The world building in this trilogy was a slow-burner. Apart from the small sections of world-building at the beginning of each chapter, Hobb managed to generally avoid info dumping. Instead, details about the world were scattered throughout the three books and revealed when necessary. Hobb isn’t one to tell the reader every single thing about her world just because, it’s always intentional and with purpose. This has its pros and cons. On the one hand, I liked that the world-building was introduced slowly as it became relevant to the plot and the characters. On the other hand, even after reading three books set in the world, there’s still a lot I don’t know and mysteries left to unravel.

Although it didn’t bash me over the head with world-building, I felt grounded in the world. I could mentally picture the setting and experience the world through Fitz’s eyes clearly. But despite feeling connected to the physical appearance of the world, I didn’t feel very connected to geography, cultures or social structures that exist in the world. Because the story was so centred on the royal family and rather insular with geographical location (particularly in the first two books) there was little time spent on exploring fabric of the Six Duchies or other kingdoms outside of the Six Duchies.

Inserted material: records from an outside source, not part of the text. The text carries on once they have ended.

import Literature.NumberTheory.Sieve.AsymptoticSieveForPrimesCoreEstimates
import Literature.NumberTheory.Sieve.AsymptoticSieveForPrimesAssemblyInputs
import HarnessLib

/-!
# Asymptotic sieve for primes under (B*): Theorem 1 with (B*) from the five term estimates (the assembly of §8 re-run in the rough regime)

Topic `Literature/NumberTheory/Sieve` (trunk T-SIEVE), second sequel of
`Literature.NumberTheory.Sieve.AsymptoticSieveForPrimesRough`. Source: J. Friedlander, H. Iwaniec,
*Asymptotic sieve for primes*, Ann. of Math. 148 (1998) 1041–1065 [FriedlanderIwaniecASP1998]
(= arXiv:math/9811186), §8 p. 1058 ("Combining (3.4), (3.5), (4.5), (5.1), (6.6), (7.2) and (8.5) we
complete the proof of Theorem 1") and §10 pp. 1063–1065 (Theorem 3: "(B) was used solely to estimate
the sums `S₂` and `S₃` in Sections 7 and 8").

This file proves the ASSEMBLY step of the named fact
`Literature.NumberTheory.Sieve.fi_asymptotic_sieve_primes_rough_loglog` (Theorem 1 with (B) replaced by
(B*), the case of [FriedlanderIwaniecAnnals1998] Proposition 2.1 applied in the tree to
`μ²(n) #{(a,c) : a² + c⁴ = n}`):

* `fi_asymptotic_sieve_primes_rough_loglog_of_estimates` — Theorem 1 with (B*) from Brun's weights,
  the sieve-density class, `H > 0`, the three (B)-free term estimates over the core regime
  ((4.5) `fi_asp_T_estimate_core`, (5.1) `fi_asp_Tyz_estimate_core`, (6.6) `fi_asp_S1_estimate_core`)
  and the two estimates under (B*) ((7.2) `fi_asp_S2_estimate_rough`, (8.5) `fi_asp_S3_estimate_rough`).
  The proof is the tree's `fi_asymptotic_sieve_primes_loglog_of_estimates` (`…Assembly`) run in the
  regime `FIRegimeRough` with structural exponent `θ/2` in place of `θ`: given the rough hypotheses
  for `Δ_B = x^θ` (`0 < θ < 1/3`), put `θ' = θ/2 < 1/6`, so that `Δ_B = x^{2θ'}` as `FIRegimeRough`
  demands, take weights of sifting range `x^{θ₁}` and level `x^{θ'/2}`, Vaughan parameters
  `Y = Z = x^{-θ'/2}√D`, and combine (3.4), (3.5) with the five estimates exactly as in §8; every
  bundle-keyed tree lemma used on the way ((3.4) `fiTail_eq_decomposition`, (3.5)
  `isBigO_sum_primes_sub_tail`, `fiTail_zero`, `size_eq`) is fed the void-bilinear embedding
  `FIAsymptoticSieveHypothesesRough.withTrivialBilinear` (`…Rough`), its content being free of (B).
* `fi_asymptotic_sieve_primes_rough_loglog_of_rough_estimates` — the same with the six (B)-free
  inputs discharged (`brun_upperSieveWeights_holds`, `fi_sieve_density_admissible_holds`,
  `fi_densityConstant_pos_holds`, `fi_asp_T_estimate_core_holds`, `fi_asp_Tyz_estimate_core_holds`,
  `fi_asp_S1_estimate_core_holds`): **Theorem 1 with (B*) follows from (7.2) and (8.5) under (B*)**,
  the two estimates that §10 re-derives from the integrated form (B̃) (the remaining sequels).

## References

* J. Friedlander, H. Iwaniec, *Asymptotic sieve for primes*, Ann. of Math. 148 (1998), 1041–1065,
  §8 p. 1058 (proof of Theorem 1) and §10 pp. 1063–1065 (Theorem 3).
  [cite: FriedlanderIwaniecASP1998, §8 p. 1058 and §10]

## Mathlib / tree search

Everything used is in the series `AsymptoticSieveForPrimes{Assembly, AssemblyInputs, Brun,
DecompositionProofs, Rough, CoreEstimates}` (`lean search 'rough_loglog_of'`: no declaration before
this file; `fi_asymptotic_sieve_primes_rough_loglog` is the named fact of `…Rough`).
-/

noncomputable section

open Filter Asymptotics Finset
open scoped ArithmeticFunction.Moebius ArithmeticFunction.vonMangoldt ArithmeticFunction.zeta
  ArithmeticFunction.omega ArithmeticFunction.sigma

namespace Literature.NumberTheory.Sieve

open MeasureTheory
open scoped Topology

The magic system is one of my favourites that I’ve read in fantasy. There are two main magics that form the system – the Wit and the Skill. Both magics are based on concepts of telepathy with the former relating to animals and the latter being exclusive to humans. Like the world, the magic system doesn’t have any hard and fast rules and the information about how these magics work is slowly built on throughout the trilogy. The Wit is a simpler form of magic which is easier to grasp, but the Skill has many complexities which I’m still grappling with. It’s a magic where much of the knowledge and understanding of it has been lost, so there’s still lots to discover. The magic is a central component of the story throughout because it’s part of Fitz and how he perceives and interacts with the world. As the plot developed, magic became more of an integral part to the plot rather than just a character trait of Fitz’s. I’m excited to continue learning about the Wit and the Skill, and also other types of magic that might emerge throughout the rest of the Realm of the Elderlings series.

Writing Style

Robin Hobb’s writing style is absolutely stunning and her technical ability in writing is phenomenal. This is an author that knows how to write and does it well. Her prose made me feel like I was submerging myself into a hot tub under the stars; a beautiful combination of physical warmth and beautiful visuals, that I could linger in all day long. It immersed me into the fantasy world, but also Fitz’s inner mental and emotional world. Her writing is very character focused and I reaped the rewards for that, because of how connected I felt to Fitz. There are few authors that can capture every single thing that goes into making a person, but with Fitz, Hobb did exactly that. His every thought, emotion, desire and motivation was meticulously crafted and laid out. There’s a clear stylistic tone to the way Fitz perceived and processed the world that was present throughout the writing. There was also an emphasis on emotion; a melancholy and to an extent depressive tone, that permeated through. I’m a huge fan of emotion in writing, so this was probably one of my favourite aspects of Hobb’s writing style, but it may not necessarily be to everyone’s tastes, particularly fantasy readers that prefer plot and action over character work.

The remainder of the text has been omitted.